(Recorded data)
-*-

import Summits.QuantumFields.GaugeBoot.TiltedBoxLimitInPlaneRP
import Summits.QuantumFields.GaugeBoot.TiltedBoxOddMidAxisRPTwoDim
import HarnessLib

/-!
# Infinite-volume limit points of the 45°-tilted boxes, part 17: link reflection positivity along the in-plane axes in two dimensions, every family

HONEST FRAMING (cell `pub-gaugeboot`, page 1 of every file): the venture produces certified bounds
on lattice expectations at stated coupling, gauge group, dimension and torus size; NOT a mass gap,
NOT a continuum limit, NOT a string tension; NOT Yang–Mills-summit-bearing (barriers
`FixedCouplingUltralocality`, `PerturbativeInvisibility`). This module proves structural facts about a
class of infinite-volume Wilson states (which SDP constraints are exact for them); it bounds nothing.

## Content

Part 16 (`TiltedBoxLimitInPlaneRP.lean`) proved, in two dimensions (`∀ k, k = i ∨ k = j`): a tilted
limit point along (frequently) ODD square boxes is SITE-reflection positive along both in-plane axes,
one along (frequently) EVEN boxes is LINK-reflection positive along both — a dichotomy up to parity.
The missing case was link RP along odd boxes: there the link mirror `x_i ↦ 1 - x_i` of the box twists a
LAYER and is not of positive type for its closed half (`not_tiltedBox_midAxisRP_odd`). But it IS of
positive type for the REDUCED half `{1 ≤ x_i ≤ P}` in two dimensions
(`TwoDim.tiltedBox_midAxisRP_odd_twoDim`), and a cylinder observable of `{x_i ≥ 1}` lifts into the
reduced half of every large odd box (`isRedObservable_axis_comp_tiltedLift`). Hence:

* `integral_axisLinkReflect_nonneg_of_cylinder_odd`, `linkRP_axis_of_isTiltedBoxLimitAlong_odd`,
  `linkRP_axis'_of_isTiltedBoxLimitAlong_odd` — link RP along `i` and `j` of a limit point along
  (frequently) odd boxes (every real `β`);
* **`linkRP_axes_of_mem_tiltedBoxLimitPoints`** — EVERY two-dimensional tilted limit point (every real
  `β`, every compact Hausdorff second countable `G`, continuous `ρ`) is link-reflection positive along
  BOTH in-plane axes (a family of boxes is frequently odd or frequently even);
* `siteRP_and_linkRP_or_linkRP_of_mem_tiltedBoxLimitPoints` — the sharpened dichotomy: odd-family
  limit points are site- AND link-RP along both axes (see part 18 for the Class-B packaging).

Proof pattern: that of part 16 (Osterwalder–Seiler limit of RP states), with the reduced-half box
theorem in place of the closed-half one.

References: K. Osterwalder, E. Seiler, Ann. Phys. 110 (1978) 440, §2; E. Seiler, LNP 159 (1982)
Thm. 2.2; S. Friedli, Y. Velenik (2017) Ch. 10; A. A. Migdal, Sov. Phys. JETP 42 (1975) 413.
-/

noncomputable section

open MeasureTheory Filter Topology
open scoped ComplexOrder ComplexConjugate
open Literature.Probability.LatticeModels (Site)
open Literature.MathematicalPhysics.QuantumLattice

namespace Summit.QuantumFields.GaugeBoot

namespace TiltedRP

variable {d : ℕ} {i j : Fin d} {N : ℕ}
variable {G : Type*} [Group G] [TopologicalSpace G] [IsTopologicalGroup G] [CompactSpace G]
  [MeasurableSpace G] [BorelSpace G] [SecondCountableTopology G]
variable (ρ : G →* Matrix (Fin N) (Fin N) ℂ)

/-! ## The link half-space lifts into the reduced half of large odd boxes -/

section Halves

variable {L : ℕ} {α : Type*}

omit [Group G] [TopologicalSpace G] [IsTopologicalGroup G] [CompactSpace G] [MeasurableSpace G] [BorelSpace G]
  [SecondCountableTopology G] in
/-- **Link half along the in-plane axis `i`, odd box, reduced half.** A cylinder observable supported on
links `T` of the closed half `{x_i ≥ 1}` (`linkHalfEdges i`) with `x_i ≤ m` on `T`, read through the lift,
reads only the links of the REDUCED half `{1 ≤ x_i ≤ P}` (`TwoDim.IsRedLink`) of every odd square box
`M = 2P + 1` with `P ≥ m + 1`. -/
theorem isRedObservable_axis_comp_tiltedLift {P : ℕ} [NeZero P] {F : LGConfig d G → α}
    {T : Finset (ZdEdge d)} (hF : IsCylinder F T) (hT : ∀ e ∈ T, e ∈ linkHalfEdges i) {m : ℕ}
    (hTm : ∀ e ∈ T, e.1 i ≤ m) (hP : m + 1 ≤ P) :
    ∀ U V : Config (TiltedSite d i j (2 * P + 1) (2 * P + 1) L) d G,
      (∀ l, TwoDim.IsRedLink l → U l = V l) →
      F (tiltedLift d i j (2 * P + 1) (2 * P + 1) L U) = F (tiltedLift d i j (2 * P + 1) (2 * P + 1) L V) := by
  intro U V hUV
  refine hF fun e he => ?_
  simp only [tiltedLift_apply]
  have hmem : 1 ≤ e.1 i := hT e he
  have hm := hTm e he
  refine hUV _ ⟨?_, ?_⟩
  · show 1 ≤ (axisCoord d L (2 * P + 1) (e.1 : TiltedSite d i j (2 * P + 1) (2 * P + 1) L)).val ∧
      (axisCoord d L (2 * P + 1) (e.1 : TiltedSite d i j (2 * P + 1) (2 * P + 1) L)).val ≤ P
    have h := val_axisCoord_mk (L := L) (i := i) (j := j) (M := 2 * P + 1) (x := e.1) (by omega)
      (by push_cast; omega)
    constructor <;> omega
  · show 1 ≤ (axisCoord d L (2 * P + 1)
        ((e.1 : TiltedSite d i j (2 * P + 1) (2 * P + 1) L) + tiltedUnit d i j (2 * P + 1) (2 * P + 1) L e.2)).val ∧
      (axisCoord d L (2 * P + 1)
        ((e.1 : TiltedSite d i j (2 * P + 1) (2 * P + 1) L) + tiltedUnit d i j (2 * P + 1) (2 * P + 1) L e.2)).val ≤ P
    rw [← mk_add_single]
    obtain ⟨h0, h1⟩ := coord_endpoint_bounds (k := i) (e := e) (by omega) hm
    have h1' : 1 ≤ (e.1 + Pi.single e.2 (1 : ℤ) : Site d) i := by
      simp only [Pi.add_apply, Pi.single_apply]
      split_ifs <;> omega
    have h := val_axisCoord_mk (L := L) (j := j) (M := 2 * P + 1) h0 (by push_cast; omega)
    constructor <;> omega

end Halves

/-! ## Box step: the reduced-half positivity read through the lift -/

section Box

variable {M L : ℕ} [NeZero M] [NeZero L]

/-- **Box step, odd side, link mirror** (`d = 2`): on the square box of odd side `M = 2P + 1`,
`P ≥ m + 1`, the link RP pairing along `i` of the lift of a bounded measurable cylinder observable of
`{x_i ≥ 1}` with `x_i ≤ m` on its support is non-negative (`TwoDim.tiltedBox_midAxisRP_odd_twoDim`). -/
theorem box_axisLinkRP_nonneg_odd {P : ℕ} [NeZero P] (hM : M = 2 * P + 1) (hij : i ≠ j)
    (hd : ∀ k : Fin d, k = i ∨ k = j) (hρ : Continuous ρ) (β : ℝ) {F : LGConfig d G → ℂ}
    {T : Finset (ZdEdge d)} (hFT : IsCylinder F T) (hFm : Measurable F) {C : ℝ}
    (hC : ∀ U, ‖F U‖ ≤ C) (hT : ∀ e ∈ T, e ∈ linkHalfEdges i) {m : ℕ} (hTm : ∀ e ∈ T, e.1 i ≤ m)
    (hm : m + 1 ≤ P) :
    0 ≤ ∫ U, conj (F (configLinkReflect i (tiltedLift d i j M M L U))) *
      F (tiltedLift d i j M M L U) ∂(gibbs ρ (tiltedUnit d i j M M L) β) := by
  subst hM
  have hpos := TwoDim.tiltedBox_midAxisRP_odd_twoDim ρ hij hd hρ β
    (fun U => F (tiltedLift d i j (2 * P + 1) (2 * P + 1) L U))
    (hFm.comp (measurable_tiltedLift d i j _ _ L)) ⟨C, fun U => hC _⟩
    (isRedObservable_axis_comp_tiltedLift hFT hT hTm hm)
  simpa only [tiltedLift_configMidReflect_axis] using hpos

end Box

/-! ## The link pairing of the limit points, odd family -/

/-- **Link pairing along `i`, odd family**: if `μ` is the limit along square boxes of ODD sides
`M_k + 2 → ∞` (`d = 2`), then `∫ conj F(configLinkReflect i U) F(U) dμ ≥ 0` for every bounded
continuous cylinder observable `F` of `{x_i ≥ 1}` (every real `β`). -/
theorem integral_axisLinkReflect_nonneg_of_cylinder_odd (hij : i ≠ j) (hd : ∀ k : Fin d, k = i ∨ k = j)
    (hρ : Continuous ρ) {β : ℝ} {M Q : ℕ → ℕ} {μ : Measure (LGConfig d G)}
    (h : IsTiltedBoxLimitAlong d i j ρ β M Q μ) (hM : Tendsto M atTop atTop)
    (hodd : ∀ k, Odd (M k + 2)) {F : LGConfig d G → ℂ} {T : Finset (ZdEdge d)}
    (hFT : IsCylinder F T) (hFc : Continuous F) {C : ℝ} (hC : ∀ U, ‖F U‖ ≤ C)
    (hFS : DependsOn F (linkHalfEdges i)) :
    0 ≤ ∫ U, conj (F (configLinkReflect i U)) * F U ∂μ := by
  classical
  set T' : Finset (ZdEdge d) := T.filter (· ∈ linkHalfEdges (d := d) i) with hT'
  have hFT' : IsCylinder F T' := isCylinder_filter_of_dependsOn hFT hFS
  have hTh : ∀ e ∈ T', e ∈ linkHalfEdges i := fun e he => (Finset.mem_filter.1 he).2
  obtain ⟨m, hm⟩ : ∃ m : ℕ, ∀ e ∈ T', e.1 i ≤ m := by
    refine ⟨T'.sup fun e => (e.1 i).toNat, fun e he => ?_⟩
    have hle := Finset.le_sup (f := fun e : ZdEdge d => (e.1 i).toNat) he
    have : (e.1 i).toNat ≤ T'.sup fun e : ZdEdge d => (e.1 i).toNat := hle
    omega
  set H : LGConfig d G → ℂ := fun U => conj (F (configLinkReflect i U)) * F U with hH
  have hHc : Continuous H :=
    (Complex.continuous_conj.comp (hFc.comp (continuous_configLinkReflect i))).mul hFc
  obtain ⟨T₁, hT₁⟩ : ∃ T₁ : Finset (ZdEdge d), IsCylinder (F ∘ configLinkReflect i) T₁ :=
    ⟨_, isCylinder_comp_configLinkReflect hFT i⟩
  have hHcyl : IsCylinder H (T₁ ∪ T) := by
    intro U V hUV
    have e1 := hT₁ fun e he => hUV e (by rw [Finset.coe_union]; exact Or.inl he)
    have e2 := hFT fun e he => hUV e (by rw [Finset.coe_union]; exact Or.inr he)
    simp only [Function.comp_apply] at e1
    simp only [hH, e1, e2]
  have hHb : ∀ U, ‖H U‖ ≤ C * C := fun U => by
    simp only [hH, norm_mul, Complex.norm_conj]
    exact mul_le_mul (hC _) (hC _) (norm_nonneg _) ((norm_nonneg (F U)).trans (hC U))
  refine h.integral_nonneg_of_eventually hρ hHcyl hHc hHb ?_
  have hev : ∀ᶠ k in atTop, 2 * m + 1 ≤ M k := hM.eventually_ge_atTop (2 * m + 1)
  refine hev.mono fun k hk => ?_
  obtain ⟨P, hP⟩ := hodd k
  haveI : NeZero P := ⟨by omega⟩
  exact box_axisLinkRP_nonneg_odd ρ hP hij hd hρ β hFT' hFc.measurable hC hTh hm (by omega)

/-! ## Link reflection positivity along the in-plane axes, every family -/

variable [T2Space G]

/-- **Link RP along `i` of a limit point along (frequently) odd boxes** (`d = 2`, every real `β`):
all bounded measurable observables of the closed half `{x_i ≥ 1}`. -/
theorem linkRP_axis_of_isTiltedBoxLimitAlong_odd (hij : i ≠ j) (hd : ∀ k : Fin d, k = i ∨ k = j)
    (hρ : Continuous ρ) {β : ℝ} {M Q : ℕ → ℕ} {μ : Measure (LGConfig d G)}
    (h : IsTiltedBoxLimitAlong d i j ρ β M Q μ) (hM : Tendsto M atTop atTop)
    (hQ : Tendsto Q atTop atTop) (hodd : ∃ᶠ k in atTop, Odd (M k + 2)) :
    IsReflectionPositiveFor (configLinkReflect (G := G) i) (linkHalfEdges i) μ := by
  obtain ⟨φ, hφ, hφodd⟩ := extraction_of_frequently_atTop hodd
  have hμ : μ ∈ tiltedBoxLimitPoints d i j ρ β := ⟨M, Q, hM, hQ, h⟩
  haveI := isProbabilityMeasure_of_mem_tiltedBoxLimitPoints hμ
  exact IsReflectionPositiveFor.of_continuous_cylinder
    (measurePreserving_configLinkReflect
      (isZdTranslationInvariant_of_mem_tiltedBoxLimitPoints ρ hρ hμ)
      (reflectInvariant_of_mem_tiltedBoxLimitPoints ρ hij hρ hμ i))
    fun F T hFT hFc ⟨C, hC⟩ hFS =>
      integral_axisLinkReflect_nonneg_of_cylinder_odd ρ hij hd hρ (h.comp_strictMono ρ hφ)
        (hM.comp hφ.tendsto_atTop) hφodd hFT hFc hC hFS

/-- **Link RP along the other in-plane axis `j`** of a limit point along (frequently) odd boxes. -/
theorem linkRP_axis'_of_isTiltedBoxLimitAlong_odd (hij : i ≠ j) (hd : ∀ k : Fin d, k = i ∨ k = j)
    (hρ : Continuous ρ) {β : ℝ} {M Q : ℕ → ℕ} {μ : Measure (LGConfig d G)}
    (h : IsTiltedBoxLimitAlong d i j ρ β M Q μ) (hM : Tendsto M atTop atTop)
    (hQ : Tendsto Q atTop atTop) (hodd : ∃ᶠ k in atTop, Odd (M k + 2)) :
    IsReflectionPositiveFor (configLinkReflect (G := G) j) (linkHalfEdges j) μ :=
  IsReflectionPositiveFor.of_conj
    (measurePreserving_configPerm_swap_of_mem_tiltedBoxLimitPoints ρ hij hρ ⟨M, Q, hM, hQ, h⟩)
    (measurable_configLinkReflect i) (configPerm_swap_configPerm_swap' i j)
    (configLinkReflect_eq_conj_swap i j) (dependsOn_comp_configPerm_swap_linkHalf i j)
    (linkRP_axis_of_isTiltedBoxLimitAlong_odd ρ hij hd hρ h hM hQ hodd)

/-- **Link RP along both in-plane axes of a limit point along ANY family of square boxes** (`d = 2`,
every real `β`): the family is frequently odd (this part) or frequently even (part 16). -/
theorem linkRP_axes_of_isTiltedBoxLimitAlong (hij : i ≠ j) (hd : ∀ k : Fin d, k = i ∨ k = j)
    (hρ : Continuous ρ) {β : ℝ} {M Q : ℕ → ℕ} {μ : Measure (LGConfig d G)}
    (h : IsTiltedBoxLimitAlong d i j ρ β M Q μ) (hM : Tendsto M atTop atTop)
    (hQ : Tendsto Q atTop atTop) :
    IsReflectionPositiveFor (configLinkReflect (G := G) i) (linkHalfEdges i) μ ∧
      IsReflectionPositiveFor (configLinkReflect (G := G) j) (linkHalfEdges j) μ := by
  by_cases hodd : ∃ᶠ k in atTop, Odd (M k + 2)
  · exact ⟨linkRP_axis_of_isTiltedBoxLimitAlong_odd ρ hij hd hρ h hM hQ hodd,
      linkRP_axis'_of_isTiltedBoxLimitAlong_odd ρ hij hd hρ h hM hQ hodd⟩
  · have heven : ∃ᶠ k in atTop, Even (M k + 2) := by
      rw [not_frequently] at hodd
      exact (hodd.mono fun k hk => Nat.not_odd_iff_even.1 hk).frequently
    exact ⟨linkRP_axis_of_isTiltedBoxLimitAlong ρ hij hd hρ h hM hQ heven,
      linkRP_axis'_of_isTiltedBoxLimitAlong ρ hij hd hρ h hM hQ heven⟩

/-- **Every two-dimensional tilted limit point is link-reflection positive along BOTH in-plane axes**
(`i ≠ j` exhausting the axes, compact Hausdorff second countable `G`, continuous `ρ`, every real `β`):
`0 ≤ ∫ conj F(Θ_link U) F(U) dμ` for every bounded measurable observable `F` of `{x_i ≥ 1}`, resp.
`{x_j ≥ 1}` — Kazakov–Zheng's link positivity blocks along the in-plane axes are exact constraints on
every such state. -/
theorem linkRP_axes_of_mem_tiltedBoxLimitPoints (hij : i ≠ j) (hd : ∀ k : Fin d, k = i ∨ k = j)
    (hρ : Continuous ρ) {β : ℝ} {μ : Measure (LGConfig d G)} (hμ : μ ∈ tiltedBoxLimitPoints d i j ρ β) :
    IsReflectionPositiveFor (configLinkReflect (G := G) i) (linkHalfEdges i) μ ∧
      IsReflectionPositiveFor (configLinkReflect (G := G) j) (linkHalfEdges j) μ := by
  obtain ⟨M, Q, hM, hQ, h⟩ := hμ
  exact linkRP_axes_of_isTiltedBoxLimitAlong ρ hij hd hρ h hM hQ

/-- **Link RP along every axis of a two-dimensional tilted limit point** (the `linkRP` field of
`ClassBState`, `d = 2`). -/
theorem linkRP_all_of_mem_tiltedBoxLimitPoints (hij : i ≠ j) (hd : ∀ k : Fin d, k = i ∨ k = j)
    (hρ : Continuous ρ) {β : ℝ} {μ : Measure (LGConfig d G)} (hμ : μ ∈ tiltedBoxLimitPoints d i j ρ β)
    (k : Fin d) : IsReflectionPositiveFor (configLinkReflect (G := G) k) (linkHalfEdges k) μ := by
  obtain ⟨h1, h2⟩ := linkRP_axes_of_mem_tiltedBoxLimitPoints ρ hij hd hρ hμ
  rcases hd k with rfl | rfl
  · exact h1
  · exact h2

/-- **The sharpened dichotomy**: every two-dimensional tilted limit point is link-RP along both
in-plane axes, and a limit point along (frequently) odd boxes is moreover site-RP along both. -/
theorem siteRP_and_linkRP_of_isTiltedBoxLimitAlong_odd (hij : i ≠ j) (hd : ∀ k : Fin d, k = i ∨ k = j)
    (hρ : Continuous ρ) {β : ℝ} {M Q : ℕ → ℕ} {μ : Measure (LGConfig d G)}
    (h : IsTiltedBoxLimitAlong d i j ρ β M Q μ) (hM : Tendsto M atTop atTop)
    (hQ : Tendsto Q atTop atTop) (hodd : ∃ᶠ k in atTop, Odd (M k + 2)) (k : Fin d) :
    IsReflectionPositiveFor (configSiteReflect (G := G) k) (siteHalfEdges k) μ ∧
      IsReflectionPositiveFor (configLinkReflect (G := G) k) (linkHalfEdges k) μ := by
  refine ⟨?_, linkRP_all_of_mem_tiltedBoxLimitPoints ρ hij hd hρ ⟨M, Q, hM, hQ, h⟩ k⟩
  rcases hd k with rfl | rfl
  · exact siteRP_axis_of_isTiltedBoxLimitAlong ρ hij hd hρ h hM hQ hodd
  · exact siteRP_axis'_of_isTiltedBoxLimitAlong ρ hij hd hρ h hM hQ hodd

end TiltedRP

end Summit.QuantumFields.GaugeBoot

end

-*-

WHAT YOU WILL DO
Collect the lines of the data that carry the word "links".

EXERCISE OUTPUT
links `T` of the closed half `{x_i ≥ 1}` (`linkHalfEdges i`) with `x_i ≤ m` on `T`, read through the lift,
reads only the links of the REDUCED half `{1 ≤ x_i ≤ P}` (`TwoDim.IsRedLink`) of every odd square box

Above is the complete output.